Effective tumor-targeted delivery of etoposide using chitosan nanoparticles conjugated with folic acid and sulfobetaine methacrylate

Abstract

We demonstrated chitosan (CS)-based biocompatible nanoparticles coated with folic acid (FA) and poly(sulfobetaine methacrylate) (PSBMA) as an effective tumor-specific drug delivery system. The graft copolymer FA–CS-g-PSBMA could self-assemble into nanoparticles in an aqueous phase and maintain a spherical shape. Etoposide (VP-16), a widely-used chemotherapy drug with poor water solubility, could be incorporated into the inner core of hydrophobic CS to form FA–CS(VP-16)-g-PSBMA nanoparticles. The synthesis of the nanocarrier was verified by using zeta potential analysis, ¹H nuclear magnetic resonance and Fourier transform infrared spectra. Next, both in vitro and in vivo experiments were performed to evaluate the release behavior, cellular uptake, cytotoxicity, biodistribution and therapeutic efficacy of the nanoparticles.
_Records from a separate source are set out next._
/-- **(A) AT `(483678bi1, 3)` — NO NAMED FACT.**  Statement (A) of Coates–Sujatha for THIS curve at `p = 3` (the dual fine Selmer group over
`ℚ_cyc` is finitely generated over `ℤ₃`, every cyclotomic `ℤ₃`-extension), by door L6 (class-number form): KERNEL `irr_g483678bi1_3`, `Δ_cube_g483678bi1`;
DISPLAYED `hh` (`3 ∤ h(ℚ(E[3])) = 2`, CERT) and `hc3` (`E(ℚ₃)[3] = 0`; `t3 = 1`, kit j265757). Per row; nothing booked.
[cite: CoatesSujatha2005, §3 Thm. 3.4 and Lemma 3.8] [cite: DeoRaySujatha2023, §3 Thm. 3.9 (b) (arXiv:2202.09937 p. 10)]
[cite: Serre1972, §2.4 Prop. 15, §5.3] [cite: Cremona2006, Table 1 (Cremona label 483678bi1)] -/
theorem conjA_g483678bi1_3_L6
    {W : WeierstrassCurve ℚ} [W.IsElliptic] (hWeq : W = (⟨1, (-1), 1, (-126872219), (-561922662453)⟩ : WeierstrassCurve ℚ))
    (hh : haveI : NumberField ↥(W.divisionField 3) := NumberField.mk
      ¬ 3 ∣ NumberField.classNumber ↥(W.divisionField 3))
    (hc3 : ∀ v : HeightOneSpectrum (𝓞 ℚ), ((3 : ℕ) : 𝓞 ℚ) ∈ v.asIdeal →
      ∀ x : W.geomPrimaryTorsion 3, 3 • x = 0 → (∀ δ ∈ GreenbergSelmer.decomp v, δ • x = x) → x = 0)
    (κ : ZpExtension ℚ 3) (hκ : κ.IsCyclotomic) :
    ∃ (γ : absoluteGaloisGroup ℚ) (Df : W.FineSelmerDualData κ γ),
      Module.Finite ℤ_[3] (RestrictScalars ℤ_[3] (IwasawaAlgebra 3) Df.X) := by
  subst hWeq
  haveI : Fact (Nat.Prime 3) := ⟨Nat.prime_three⟩
  haveI : NumberField ↥((⟨1, (-1), 1, (-126872219), (-561922662453)⟩ : WeierstrassCurve ℚ).divisionField 3) := NumberField.mk
  exact CoatesSujatha2005.conjA_of_not_dvd_card_classGroup _ (by decide)
    (DivisionFieldFukudaDoor.not_dvd_card_aut_divisionField_three_of_Δ_eq_cube _ irr_g483678bi1_3 Δ_cube_g483678bi1)
    (by rw [Nat.card_eq_fintype_card]; exact hh) hκ hc3

/-- **RECORD — U₀ `ord₃ #Ш(E) ≤ ord₃ #Ш(E)_an` for `E = 483678bi1` at `p = 3` on the fact-free door L6** (U₀-ns row of K9 items 19189 / 19197):
KERNEL `classO6_g483678bi1_3`, `irr_g483678bi1_3`, `Δ_cube_g483678bi1`; DISPLAYED named facts `hKatoA hGZK hmod` ONLY, Cremona's `r_an = 0` (`hr`), and the two
numerics `hh` (`h(ℚ(E[3])) = 2`, CERT) / `hc3` (`#E(ℚ₃)[3] = 1`). Per row; nothing booked; BSD is not proved by this.
[cite: Kato2004Asterisque, Thm. 14.5 (3) (p. 236) and Prop. 14.16 (2)] [cite: CoatesSujatha2005, §3 Thm. 3.4]
[cite: DeoRaySujatha2023, §3 Thm. 3.9 (b)] [cite: Cremona2006, Table 1 (Cremona label 483678bi1)] -/
theorem missingUpperBoundAt_g483678bi1_3_L6
    (hKatoA : Kato2004.rankZero_padicValNat_sha_add_padicValNat_tamagawa_le_of_additive_potGood_of_irreducible_of_fineSelmerDual_fg)
    (hGZK : rank_eq_analyticRank_of_analyticRank_le_one) (hmod : hasEntireLFunction_rat)
    {W : WeierstrassCurve ℚ} [W.IsElliptic] [W.IsGloballyMinimal] (hWeq : W = (⟨1, (-1), 1, (-126872219), (-561922662453)⟩ : WeierstrassCurve ℚ)) (hr : W.analyticRank = 0)
    (hh : haveI : NumberField ↥(W.divisionField 3) := NumberField.mk
      ¬ 3 ∣ NumberField.classNumber ↥(W.divisionField 3))
    (hc3 : ∀ v : HeightOneSpectrum (𝓞 ℚ), ((3 : ℕ) : 𝓞 ℚ) ∈ v.asIdeal →
      ∀ x : W.geomPrimaryTorsion 3, 3 • x = 0 → (∀ δ ∈ GreenbergSelmer.decomp v, δ • x = x) → x = 0) :
    MissingUpperBoundAt W 3 := by
  subst hWeq
  haveI : Fact (Nat.Prime 3) := ⟨Nat.prime_three⟩
  exact WildFineSelmerSupersingularCMAnchor.missingUpperBoundAt_wild_of_conjA hKatoA hGZK hmod _ hr classO6_g483678bi1_3 irr_g483678bi1_3
    (fun κ hκ => conjA_g483678bi1_3_L6 rfl hh hc3 κ hκ)

/-! ### `6534p1` @ `p = 3` — `N = 6534`; Cremona: `r_an = 0`; O6 wild at `3`; image `3Ns` (census); `ℚ(E[3])` of degree `8`: `h = 1` (CERT; `3 ∤ h`);
`#E(ℚ₃)[3] = 1` (kit j265757); bad places `2:3;11:1`. First fact-free (A) record for this row. -/

/-- `Δ(6534p1) = ((-143748))³` — a CUBE (kernel, `norm_num`). [cite: Serre1972, §5.3] [cite: Cremona2006, Table 1 (Cremona label 6534p1)] -/
theorem Δ_cube_g6534p1 : (⟨1, (-1), 1, 11230, 2579041⟩ : WeierstrassCurve ℚ).Δ = (((-143748) : ℚ)) ^ 3 := by
  norm_num [WeierstrassCurve.Δ, WeierstrassCurve.b₂, WeierstrassCurve.b₄, WeierstrassCurve.b₆, WeierstrassCurve.b₈]

/-- **(A) AT `(6534p1, 3)` — NO NAMED FACT.**  Statement (A) of Coates–Sujatha for THIS curve at `p = 3` (the dual fine Selmer group over
`ℚ_cyc` is finitely generated over `ℤ₃`, every cyclotomic `ℤ₃`-extension), by door L6 (class-number form): KERNEL `irr_g6534p1_3`, `Δ_cube_g6534p1`;
DISPLAYED `hh` (`3 ∤ h(ℚ(E[3])) = 1`, CERT) and `hc3` (`E(ℚ₃)[3] = 0`; `t3 = 1`, kit j265757). Per row; nothing booked.
[cite: CoatesSujatha2005, §3 Thm. 3.4 and Lemma 3.8] [cite: DeoRaySujatha2023, §3 Thm. 3.9 (b) (arXiv:2202.09937 p. 10)]
[cite: Serre1972, §2.4 Prop. 15, §5.3] [cite: Cremona2006, Table 1 (Cremona label 6534p1)] -/
theorem conjA_g6534p1_3_L6
    {W : WeierstrassCurve ℚ} [W.IsElliptic] (hWeq : W = (⟨1, (-1), 1, 11230, 2579041⟩ : WeierstrassCurve ℚ))
    (hh : haveI : NumberField ↥(W.divisionField 3) := NumberField.mk
      ¬ 3 ∣ NumberField.classNumber ↥(W.divisionField 3))
    (hc3 : ∀ v : HeightOneSpectrum (𝓞 ℚ), ((3 : ℕ) : 𝓞 ℚ) ∈ v.asIdeal →
      ∀ x : W.geomPrimaryTorsion 3, 3 • x = 0 → (∀ δ ∈ GreenbergSelmer.decomp v, δ • x = x) → x = 0)
    (κ : ZpExtension ℚ 3) (hκ : κ.IsCyclotomic) :
    ∃ (γ : absoluteGaloisGroup ℚ) (Df : W.FineSelmerDualData κ γ),
      Module.Finite ℤ_[3] (RestrictScalars ℤ_[3] (IwasawaAlgebra 3) Df.X) := by
  subst hWeq
  haveI : Fact (Nat.Prime 3) := ⟨Nat.prime_three⟩
  haveI : NumberField ↥((⟨1, (-1), 1, 11230, 2579041⟩ : WeierstrassCurve ℚ).divisionField 3) := NumberField.mk
  exact CoatesSujatha2005.conjA_of_not_dvd_card_classGroup _ (by decide)
    (DivisionFieldFukudaDoor.not_dvd_card_aut_divisionField_three_of_Δ_eq_cube _ irr_g6534p1_3 Δ_cube_g6534p1)
    (by rw [Nat.card_eq_fintype_card]; exact hh) hκ hc3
Our results showed FA–CS(VP-16)-g-PSBMA nanoparticles released VP-16 more effectively in acidic phosphate-buffered saline than that under neutral conditions, and could be effectively internalized into HeLa cells. Compared to the nanoparticles without FA, FA–CS(VP-16)-g-PSBMA nanoparticles exhibited a more significant inhibitory effect on HeLa cell viability in vitro. When HeLa tumor-bearing mice were intravenously administrated with fluorescence-labelled nanoparticles, FA-conjugated nanoparticles accumulated more rapidly at the tumor site. Furthermore, FA–CS(VP-16)-g-PSBMA nanoparticles demonstrated more superior therapeutic efficacy than VP-16. These results suggest that FA–CS-g-PSBMA nanoparticles represent a promising nanocarrier for anti-tumor drug delivery.